The Executive shall be entitled to prompt reimbursement by the Company for all reasonable and customary travel and other business expenses he incurs in connection with carrying out his duties under this Agreement, in accordance with the general travel and business reimbursement policies then applying to senior executives of the Company generally.

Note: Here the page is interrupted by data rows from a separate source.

/-!
# Route BarrierLever — item 22038 `ChowBenchmarkPairs`, line `moore-peel`: the BLOCK PEEL, V — STAGE
# REDUCTION II (recombination of the block rows by `adj J^κ(i,t)`, of the external pair rows by the adjugate of
# the weighted Vandermonde matrix of the ratios, and the leading coefficients)

Helper file (`--supports stmt-ValiantsHypothesis-22038`; cell valiant-natproofs, rung V4, 𝒟-side benchmark of
record, line `moore_peel`, planner kernel target **K1** (HOME/STATUS.md l.1746); seat val-np-p4 gen 29).
Closes NO item; definition-free.  The `t`-point verbatim analogue of `…KernelPeelLead` (memo
`HOME/val-np-p4/g28/memo/MEMO-valnp4-g28.md` §1: group `S' = ∅` = the multi-window `[c_i, c_{i+t})` recombined
by `adj J(i,t)` — leading vectors `det J · e_{c_i + pos ρ}`; groups `S' = {c}` = the new attached rows
`(T_{i+s'}, {c})`, `s' < t`, separated by `adj V` of the weighted Vandermonde `V` of `…BlockPeelWindow` — leading
vectors `det V · (T_{i+s'}, {c})`; then the leading-coefficient criterion `linearIndependent_of_coeff`).

* **`linearIndependent_kblockReducedRow`** — if `κ` has no zero, `n + t ≤ h`, the rows alive at stage `(i+t, n)`
  are linearly independent over `A = MvPolynomial (Fin h) ℂ` and `det J^κ(i,t)(X_n, …, X_{n+t-1}) ≠ 0`, then the
  reduced rows at stage `(i, n+t)` (`kblockReducedRow`, file `…BlockPeelLabels`) are linearly independent over
  `A[X]`.

WHAT THIS IS NOT: no stub of line `moore_peel` is closed; `stub_segmentMeanValue` (∀ h) is untouched; nothing
on crux stmt-ValiantsHypothesis-14610 or on `VP` versus `VNP`.
-/

set_option linter.dupNamespace false

namespace Summit.ValiantsHypothesis.ValiantsHypothesis.Theorems.BarrierLever.MoorePeel

open Polynomial Finset
variable (L : Type) [Field L] [NumberField L] [IsCMField L] (Ha : Matrix (Fin 2) (Fin 2) L) (v : HeightOneSpectrum (𝓞 ↥(maximalRealSubfield L)))

/-- **Every element of `L⁺_vˣ` is a local reduced norm**: for `t ∈ E_vˣ` fixed by `c ⊗ 1` there is `y ∈ (D_v)^×` with `Nrd y = det y = t` — division places included
(quaternary forms over `K_v` are universal). [cite: VignerasLNM800, Ch. II §1 p. 31 (3), Lemme 1.4] [cite: Serre1973, Ch. IV §2.2 Thm. 6 (iv), Cor.]
[cite: PlatonovRapinchuk1994, §1.4.3] -/
theorem exists_quatLocalNrd_eq (hHa : (Ha.map (cmConjRingHom L)).transpose = Ha) (hdet : Ha.det ≠ 0)
    {t : (LocalRing L v)ˣ} (ht : t ∈ fixedUnits L v) :
    ∃ y : ↥(quatLocalUnits L Ha v), quatLocalNrd L Ha v y = t := by
  classical
  -- the currency: `σ = c ⊗ 1` on `E_v`, `f : L → E_v`, `ι : K_v → E_v` (`K = L⁺`)
  set c := IsCMField.complexConj L with hc
  set σ : LocalRing L v →+* LocalRing L v := conjLocal L c v with hσdef
  set f : L →+* LocalRing L v := algebraMap L (LocalRing L v) with hf
  set ι : v.adicCompletion ↥(maximalRealSubfield L) →+* LocalRing L v := toLocalRing L v with hι
  have hσσ : ∀ z, σ (σ z) = z := conjLocal_conjLocal L v
  have hσι : ∀ r, σ (ι r) = ι r := fun r => conjLocal_toLocalRing c v r
  have hσf : ∀ z : L, σ (f z) = f (cmConjRingHom L z) := fun z => conjLocal_algebraMap c v z
  have hfι : ∀ r : ↥(maximalRealSubfield L), f (algebraMap ↥(maximalRealSubfield L) L r) =
      ι (algebraMap ↥(maximalRealSubfield L) (v.adicCompletion ↥(maximalRealSubfield L)) r) := fun r => (toLocalRing_coe L v r).symm
  have hKinj : Function.Injective (algebraMap ↥(maximalRealSubfield L) (v.adicCompletion ↥(maximalRealSubfield L))) :=
    (algebraMap ↥(maximalRealSubfield L) (v.adicCompletion ↥(maximalRealSubfield L))).injective
  -- (1) `t = ι τ`
  obtain ⟨τ, hτ⟩ := Literature.NumberTheory.Rogawski1990.exists_toLocalRing_eq_of_conjLocal_eq v ((mem_fixedUnits_iff L v t).1 ht)
  change ι τ = (t : LocalRing L v) at hτ
  -- (2) a diagonal frame `ᵗP̄ h P = diag(a, b)` with `a, b ∈ L⁺ˣ`; `e = b / a`
  obtain ⟨P, a, b, ha, hb, ha0, hb0, hP⟩ := K2E5DetHermitianDiagonalBasis.detHermitianDiagonalBasis L Ha hHa hdet
  have haR : a ∈ maximalRealSubfield L := (IsCMField.complexConj_eq_self_iff L a).1 ha
  have hbR : b ∈ maximalRealSubfield L := (IsCMField.complexConj_eq_self_iff L b).1 hb
  set aR : ↥(maximalRealSubfield L) := ⟨a, haR⟩ with haRdef
  set bR : ↥(maximalRealSubfield L) := ⟨b, hbR⟩ with hbRdef
  have haR0 : aR ≠ 0 := fun h => ha0 (congrArg Subtype.val h)
  have hbR0 : bR ≠ 0 := fun h => hb0 (congrArg Subtype.val h)
  set eR : ↥(maximalRealSubfield L) := bR / aR with heRdef
  have heR0 : eR ≠ 0 := div_ne_zero hbR0 haR0
  have haeb : aR * eR = bR := by rw [heRdef, mul_div_cancel₀ _ haR0]
  have haeb' : a * (eR : L) = b := by
    have h := congrArg Subtype.val haeb
    rwa [Subfield.coe_mul] at h
  -- the scalars of the frame in `K_v`
  set av : v.adicCompletion ↥(maximalRealSubfield L) := algebraMap ↥(maximalRealSubfield L) (v.adicCompletion ↥(maximalRealSubfield L)) aR with havdef
  set ev : v.adicCompletion ↥(maximalRealSubfield L) := algebraMap ↥(maximalRealSubfield L) (v.adicCompletion ↥(maximalRealSubfield L)) eR with hevdef
  have hev : ev ≠ 0 := fun h => heR0 (hKinj (by rw [map_zero]; exact h))
  have hfa : f a = ι av := hfι aR
  have hfb : f b = ι av * ι ev := by
    rw [havdef, hevdef, ← map_mul, ← map_mul, haeb, ← hfι]
    rfl
  -- (3) `L = L⁺(δ)`, `δ̄ = −δ`, `δ² = θ`
  obtain ⟨δ, hδ0, hcδ, hδsq⟩ := cmQuadraticGenerator_spec L
  set θv : v.adicCompletion ↥(maximalRealSubfield L) :=
    algebraMap ↥(maximalRealSubfield L) (v.adicCompletion ↥(maximalRealSubfield L)) (cmQuadraticGenerator L : ↥(maximalRealSubfield L)) with hθvdef
  have hθ0 : (cmQuadraticGenerator L : ↥(maximalRealSubfield L)) ≠ 0 := by
    intro h
    rw [h, map_zero, sq_eq_zero_iff] at hδsq
    exact hδ0 hδsq
  have hθv : θv ≠ 0 := fun h => hθ0 (hKinj (by rw [map_zero]; exact h))
  have hδδ : f δ * f δ = ι θv := by
    rw [← map_mul, ← sq, hδsq]
    exact hfι _
  have hσδ : σ (f δ) = -f δ := by rw [hσf, cmConjRingHom_apply, hcδ, map_neg]
  -- the norm form `N(ι p + ι q δ) = ι (p² − θ q²)`
  have hN : ∀ p q : v.adicCompletion ↥(maximalRealSubfield L), (ι p + ι q * f δ) * σ (ι p + ι q * f δ) = ι (p ^ 2 - θv * q ^ 2) := by
    intro p q
    have h1 : σ (ι p + ι q * f δ) = ι p - ι q * f δ := by rw [map_add, map_mul, hσι, hσι, hσδ]; ring
    have h2 : (ι p + ι q * f δ) * (ι p - ι q * f δ) = ι p ^ 2 - ι q ^ 2 * (f δ * f δ) := by ring
    rw [h1, h2, hδδ, map_sub, map_pow, map_mul, map_pow]
    ring
  -- (4) the quaternary equation `p² − θ q² + e r² − e θ s² = τ` over `K_v` (★ #3h §1: universal)
  obtain ⟨p, q, r, s, hpqrs⟩ := Literature.NumberTheory.K2Lit.QuaternionLocalNormOneSurjective.exists_quaternary_eq ↥(maximalRealSubfield L) v
    (a₁ := 1) (a₂ := -θv) (a₃ := ev) (a₄ := -(ev * θv)) one_ne_zero (neg_ne_zero.2 hθv) hev (neg_ne_zero.2 (mul_ne_zero hev hθv)) τ
  -- (5) the element `x(α, γ)` of the diagonal model; `det x = ι τ`
  set α : LocalRing L v := ι p + ι q * f δ with hαdef
  set γ : LocalRing L v := ι r + ι s * f δ with hγdef
  set x : Matrix (Fin 2) (Fin 2) (LocalRing L v) := !![α, -(ι ev * σ γ); γ, σ α] with hxdef
  have hxD : x ∈ quatModel σ (Matrix.diagonal ![ι av, ι av * ι ev]) := modelElt_mem_quatModel_diagonal σ hσσ _ (hσι _) α γ
  have hdetx : x.det = ι τ := by
    rw [hxdef, det_modelElt, hαdef, hγdef, hN, hN, ← map_mul, ← map_add, ← hpqrs]
    congr 1
    ring
  -- (6) the frame over `E_v`: `ᵗ(σP_v) H_v P_v = diag(ι a, ι a · ι e)` (★ `localForm_eq_map`)
  obtain ⟨Pv, hPv⟩ : ∃ Pv : GL (Fin 2) (LocalRing L v), Pv.val = (P : Matrix (Fin 2) (Fin 2) L).map f :=
    ⟨Matrix.GeneralLinearGroup.map f P, rfl⟩
  have hframe : (Pv.val.map σ)ᵀ * localForm L 2 Ha v * Pv.val = Matrix.diagonal ![ι av, ι av * ι ev] := by
    have hmaps : ((P : Matrix (Fin 2) (Fin 2) L).map f).map σ = ((P : Matrix (Fin 2) (Fin 2) L).map (cmConjRingHom L)).map f := by
      rw [Matrix.map_map, Matrix.map_map]
      exact congrArg _ (funext fun z => hσf z)
    rw [localForm_eq_map L 2 Ha v, hPv, hmaps, ← Matrix.transpose_map, ← Matrix.map_mul, ← Matrix.map_mul, hP, Matrix.diagonal_map (map_zero f)]
    congr 1
    funext i
    fin_cases i
    · exact hfa
    · exact hfb
  -- (7) transport to `D_v` (§1)
  have hyD : Pv.val * x * (Pv⁻¹).val ∈ quatLocal L Ha v := by
    have hx' : x ∈ quatModel σ ((Pv.val.map σ)ᵀ * localForm L 2 Ha v * Pv.val) := by rw [hframe]; exact hxD
    exact conj_mem_quatModel σ Pv (localForm L 2 Ha v) hx'
  -- (8) the invertible element `y = P_v x P_v⁻¹` of `D_v` with `det y = det x = t`
  have hxu : IsUnit x.det := by rw [hdetx, hτ]; exact Units.isUnit t
  obtain ⟨xu, hxuval⟩ : ∃ xu : GL (Fin 2) (LocalRing L v), xu.val = x := ⟨Matrix.nonsingInvUnit x hxu, rfl⟩
  have hyval : (Pv * xu * Pv⁻¹).val = Pv.val * x * (Pv⁻¹).val := by rw [Units.val_mul, Units.val_mul, hxuval]
  refine ⟨⟨Pv * xu * Pv⁻¹, (mem_quatLocalUnits_iff L Ha v _).2 (by rw [hyval]; exact hyD)⟩, Units.ext ?_⟩
  have hPP : Pv.val.det * (Pv⁻¹).val.det = 1 := by rw [← Matrix.det_mul, ← Units.val_mul, mul_inv_cancel, Units.val_one, Matrix.det_one]
  rw [coe_quatLocalNrd, Subgroup.coe_mk, hyval, Matrix.det_mul, Matrix.det_mul, hdetx, hτ, mul_comm (Pv.val.det), mul_assoc, hPP, mul_one]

The Executive shall report all such expenditures not less frequently than monthly, accompanied by adequate records and such other documentary evidence as

 


 

 

 

 

required by the Company or by Federal or state tax statutes or regulations governing the substantiation of such expenditures.

 

 

 

 

 

(b)

 

As soon as practicable following the Commencement Date, the Company shall reimburse the Executive for all appropriately documented attorneys’ fees and other charges of counsel he incurred in entering into, and implementing, this Agreement, provided, however, that the amount reimbursed under this Section 5(b) shall not exceed $130,000.

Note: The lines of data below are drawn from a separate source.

/-- **KLEIMAN, GRADED: THE PRIMITIVE COMPONENTS OF AN ALGEBRAIC CLASS OF CODIMENSION `r` ARE ALGEBRAIC as soon as the
surjectivity clause of `A(X, κ)` holds in the codimensions `p' < r` with `p' + r ≤ n`** (so UNCONDITIONALLY for `r ≤ 2` and for
`r ≥ n - 1`, where only `p' ≤ 1` is asked — Lefschetz `(1,1)` —, part XVIII-i). For `X` smooth projective of dimension `n`
and `κ ∈ N¹ H²(X(ℂ); ℂ)` with the hard Lefschetz property, every algebraic class `x ∈ Nʳ H^{2r}` then has
`ξ_{(a,t)} x ∈ N^{r-t} Hᵃ` for every Lefschetz index `(a, t)`, `a + 2t = 2r`. (For `2r ≤ n`: `L^{n-2r+1} x ∈
N^{n-r+1} = L^{n-2r+2} N^{r-1}` by `A`, so `x = x₀ + L x₁`, `x₀` primitive algebraic, `x₁ ∈ N^{r-1}`, and induct; for
`2r > n`: `x = L^{2r-n} x'`, `x' ∈ N^{n-r}`, by `A`.) [cite: Kleiman1968AlgebraicCycles, §3 (proof of Prop. 3.8)]
[cite: Grothendieck1968, §3 p. 196] [cite: VoisinHodgeI2002, §6.2.3 Cor. 6.26] -/
theorem primitivePart_mem_supportedClasses_of_surjOn_lt (hX : IsSmoothProjective n X) {κ : complexBetti X 2}
    (hκ : κ ∈ algebraicClasses X 1) (hL : HasHardLefschetzProperty κ n)
    (hvan : ∀ m, 2 * n < m → Subsingleton (complexBetti X m)) :
    ∀ (r : ℕ), (∀ (p' r' q' : ℕ), p' < r → p' + r ≤ n → 2 * p' + r' = n → p' + r' = q' →
        Set.SurjOn (lefschetzPow κ r' (2 * p')) (algebraicClasses X p' : Set (complexBetti X (2 * p')))
          (supportedClasses X (2 * p' + 2 * r') q')) →
      ∀ (x : complexBetti X (2 * r)), x ∈ algebraicClasses X r →
      ∀ P : {P : ℕ × ℕ // P.1 + 2 * P.2 = 2 * r},
        primitivePart κ n hL hvan P x ∈ supportedClasses X P.1.1 (r - P.1.2) := by
  classical
  intro r
  induction r using Nat.strong_induction_on with
  | _ r ih =>
  intro hA x hx P
  have hP2 := P.2
  rcases le_or_gt (2 * r) n with hr | hr
  · -- degrees `2r ≤ n`
    rcases Nat.eq_zero_or_pos r with rfl | hr0
    · -- `r = 0`: `x` is primitive of degree `0` and `P = (0, 0)`
      obtain ⟨⟨a, t⟩, hat⟩ := P
      have ha : a = 0 := by omega
      have ht : t = 0 := by omega
      subst ha; subst ht
      have hprim : x ∈ primitiveClasses κ n (2 * 0) := by
        rw [primitiveClasses_eq_ker κ n (by omega) (show 2 * 0 + (n + 1) = n + 1 by omega)
          (show 2 * 0 + 2 * (n + 1) = 2 * n + 2 by ring), LinearMap.mem_ker]
        haveI := hvan (2 * n + 2) (by omega)
        exact Subsingleton.elim _ _
      have h := primitivePart_lefschetzPowTo_of_mem hL hvan ⟨(2 * 0, 0), hat⟩ (by norm_num) hprim
      rw [lefschetzPowTo_zero_eq_id κ, LinearMap.id_apply] at h
      rw [h]
      exact hx
    · -- `r = r₀ + 1`
      obtain ⟨r₀, rfl⟩ : ∃ r₀, r = r₀ + 1 := ⟨r - 1, by omega⟩
      -- `y = L^{n-2r+1} x ∈ N^{n-r₀}`, `= L^{n-2r₀} x₁` with `x₁ ∈ N^{r₀}` by `A`
      set e' := n - 2 * r₀ - 1 with he'
      have hy := lefschetzPowTo_mem_supportedClasses hX hκ rfl hx e' (2 * r₀ + 2 * (1 + e')) (by omega)
      obtain ⟨x₁, hx₁, hx₁y⟩ := exists_lefschetzPowTo_eq_of_surjOn
        (hA r₀ (1 + e') (r₀ + (1 + e')) (by omega) (by omega) (by omega) rfl) rfl
        (by rw [show r₀ + (1 + e') = r₀ + 1 + e' by ring]; exact hy)
      -- `x₀ := x - L x₁` is primitive and algebraic
      set x₀ := x - lefschetzPowTo κ 1 (2 * r₀) (2 * (r₀ + 1)) (by ring) x₁ with hx₀
      have hx₀alg : x₀ ∈ algebraicClasses X (r₀ + 1) :=
        Submodule.sub_mem _ hx (lefschetzPowTo_mem_supportedClasses hX hκ rfl hx₁ 1 _ (by ring))
      have hx₀prim : x₀ ∈ primitiveClasses κ n (2 * (r₀ + 1)) := by
        rw [primitiveClasses_eq_ker κ n hr (show 2 * (r₀ + 1) + e' = n + 1 by omega)
          (show 2 * (r₀ + 1) + 2 * e' = 2 * r₀ + 2 * (1 + e') by omega), LinearMap.mem_ker, hx₀, map_sub,
          lefschetzPowTo_lefschetzPowTo κ e' (show 2 * r₀ + 2 * 1 = 2 * (r₀ + 1) by ring)
            (show 2 * (r₀ + 1) + 2 * e' = 2 * r₀ + 2 * (1 + e') by omega) (show 2 * r₀ + 2 * (1 + e') = 2 * r₀ + 2 * (1 + e') from rfl) x₁,
          hx₁y, sub_self]
      -- decompose `ξ_P x = ξ_P x₀ + ξ_P (L x₁)`
      have hxdec : x = x₀ + lefschetzPowTo κ 1 (2 * r₀) (2 * (r₀ + 1)) (by ring) x₁ := by rw [hx₀]; abel
      rw [hxdec, map_add]
      refine Submodule.add_mem _ ?_ ?_
      · -- the primitive term
        have hP₀2 : 2 * (r₀ + 1) + 2 * 0 = 2 * (r₀ + 1) := by ring
        have hmem : x₀ ∈ lefschetzSummand κ n (2 * (r₀ + 1)) ⟨(2 * (r₀ + 1), 0), hP₀2⟩ := by
          have h := lefschetzPowTo_mem_lefschetzSummand (κ := κ) (n := n) hP₀2 hx₀prim
          rwa [lefschetzPowTo_zero_eq_id κ, LinearMap.id_apply] at h
        by_cases hP : P = ⟨(2 * (r₀ + 1), 0), hP₀2⟩
        · subst hP
          have h := primitivePart_lefschetzPowTo_of_mem hL hvan ⟨(2 * (r₀ + 1), 0), hP₀2⟩
            (by change 2 * (r₀ + 1) + 0 ≤ n; omega) hx₀prim
          rw [lefschetzPowTo_zero_eq_id κ, LinearMap.id_apply] at h
          rw [h]
          change x₀ ∈ supportedClasses X (2 * (r₀ + 1)) (r₀ + 1 - 0)
          exact hx₀alg
        · rw [primitivePart_eq_zero_of_mem_ne hL hvan (fun h ↦ hP h.symm) hmem]
          exact Submodule.zero_mem _
      · -- the shifted components of `x₁` (induction hypothesis in degree `2r₀`)
        have hA₀ : ∀ (p' r' q' : ℕ), p' < r₀ → p' + r₀ ≤ n → 2 * p' + r' = n → p' + r' = q' →
            Set.SurjOn (lefschetzPow κ r' (2 * p')) (algebraicClasses X p' : Set (complexBetti X (2 * p')))
              (supportedClasses X (2 * p' + 2 * r') q') :=
          fun p' r' q' h1 h2 h3 h4 ↦ hA p' r' q' (by omega) (by omega) h3 h4
        have h := primitivePart_lefschetzPowTo_mem_supportedClasses hL hvan (i'' := 2 * r₀) (e := 1) (r'' := r₀)
          (by ring) (fun Q ↦ ih r₀ (by omega) hA₀ x₁ hx₁ Q) (fun Q ↦ by have := Q.2; omega) P
        rwa [show r₀ + 1 - P.1.2 = r₀ + 1 - P.1.2 from rfl] at h
  · -- degrees `2r > n`
    rcases le_or_gt (2 * r) (2 * n) with hr2 | hr2
    · -- `x = L^{2r-n} x'` with `x' ∈ N^{n-r}` by `A`
      obtain ⟨x', hx', hx'x⟩ := exists_lefschetzPowTo_eq_of_surjOn
        (hA (n - r) (2 * r - n) (n - r + (2 * r - n)) (by omega) (by omega) (by omega) rfl)
        (m := 2 * r) (by omega) (y := x) (by rw [show n - r + (2 * r - n) = r by omega]; exact hx)
      rw [← hx'x]
      have hA' : ∀ (p' r' q' : ℕ), p' < n - r → p' + (n - r) ≤ n → 2 * p' + r' = n → p' + r' = q' →
          Set.SurjOn (lefschetzPow κ r' (2 * p')) (algebraicClasses X p' : Set (complexBetti X (2 * p')))
            (supportedClasses X (2 * p' + 2 * r') q') :=
        fun p' r' q' h1 h2 h3 h4 ↦ hA p' r' q' (by omega) (by omega) h3 h4
      have h := primitivePart_lefschetzPowTo_mem_supportedClasses hL hvan (i'' := 2 * (n - r)) (e := 2 * r - n)
        (r'' := n - r) (by omega) (fun Q ↦ ih (n - r) (by omega) hA' x' hx' Q) (fun Q ↦ by have := Q.2; omega) P
      rwa [show n - r + (2 * r - n) - P.1.2 = r - P.1.2 by omega] at h
    · -- `2r > 2n`: the cohomology vanishes
      haveI := hvan (2 * r) hr2
      rw [Subsingleton.elim x 0, map_zero]
      exact Submodule.zero_mem _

[Remainder of the page intentionally left blank]

 


 

6.

 

Termination of Employment

 

 

 

6.1

 

Death and Disability

 

(a)

 

In the event that the Executive’s employment hereunder terminates due to his death or Permanent Disability (as defined below), the Term shall expire, and he shall be entitled to the following:

 

 

(i)

 

Continued payment of the Base Salary, at the rate in effect as of the date his employment hereunder terminates (the “Termination Date”) and with payment at the times the Base Salary would have been paid in accordance with the Company’s normal payroll practices, for (x) in the case of termination due to death, ninety (90) days following the Termination Date or (y) in the case of termination due to Permanent Disability, through December 31, 2013 or, if the termination due to Permanent Disability is after December 31, 2013, through the end of the then scheduled Term; provided, however, that in the case of termination due to Permanent Disability, the Base Salary paid to the Executive for any month shall be offset by the amount of any gross periodic disability benefits (other than benefits attributable to his own unreimbursed contributions) that he receives during such month under any disability insurance plan or program of the Company or its Affiliates.

 

 

 

 

 

(ii)

 

A Pro-Rata Annual Bonus (as defined below), and a Pro-Rata Long Term Bonus (as defined below), for the calendar year of termination.

 

 

 

 

 

(iii)

 

Full vesting, as of the Termination Date, of all outstanding SARs, each such SAR to remain exercisable for at least the lesser of three years following the Termination Date and the remainder of its maximum stated term; full vesting, as of the Termination Date, of any outstanding RSU whose vesting is based solely on continued employment; full vesting of any outstanding RSU granted pursuant to Section 3(e)(ii) in the calendar year of termination or in the previous year, subject solely to satisfying the performance criteria governing such RSU; and full vesting, as of the Termination Date, of any other outstanding equity-based award (other than SARs and RSUs).

 

 

 

 

 

(iv)

 

In the event such termination of employment occurs prior to December 31, 2013, the payments described in Section 3(g)(i) and the lump sum payment described in Section 3(g)(ii), with the payments described in Section 3(g)(i) to be made at the times they would have been made if the Executive had been employed hereunder on December 31, 2013 and the lump sum payment described in Section 3(g)(ii) to be made within 30 days following the Termination Date.

 

 

 

 

 

(v)

 

The Executive and his dependents shall be entitled to continued participation for a period of thirty (30) months following the Termination Date (which shall be concurrent with any health care continuation benefits under COBRA), in all medical, dental, vision, prescription drug, hospitalization, life insurance, disability and other welfare benefit coverages and benefits in which they were participating as of such date, on terms and conditions that are no less favorable to them than those that applied as of such date.

 


 

 

(vi)

 

The benefits described in Section 6.6 below.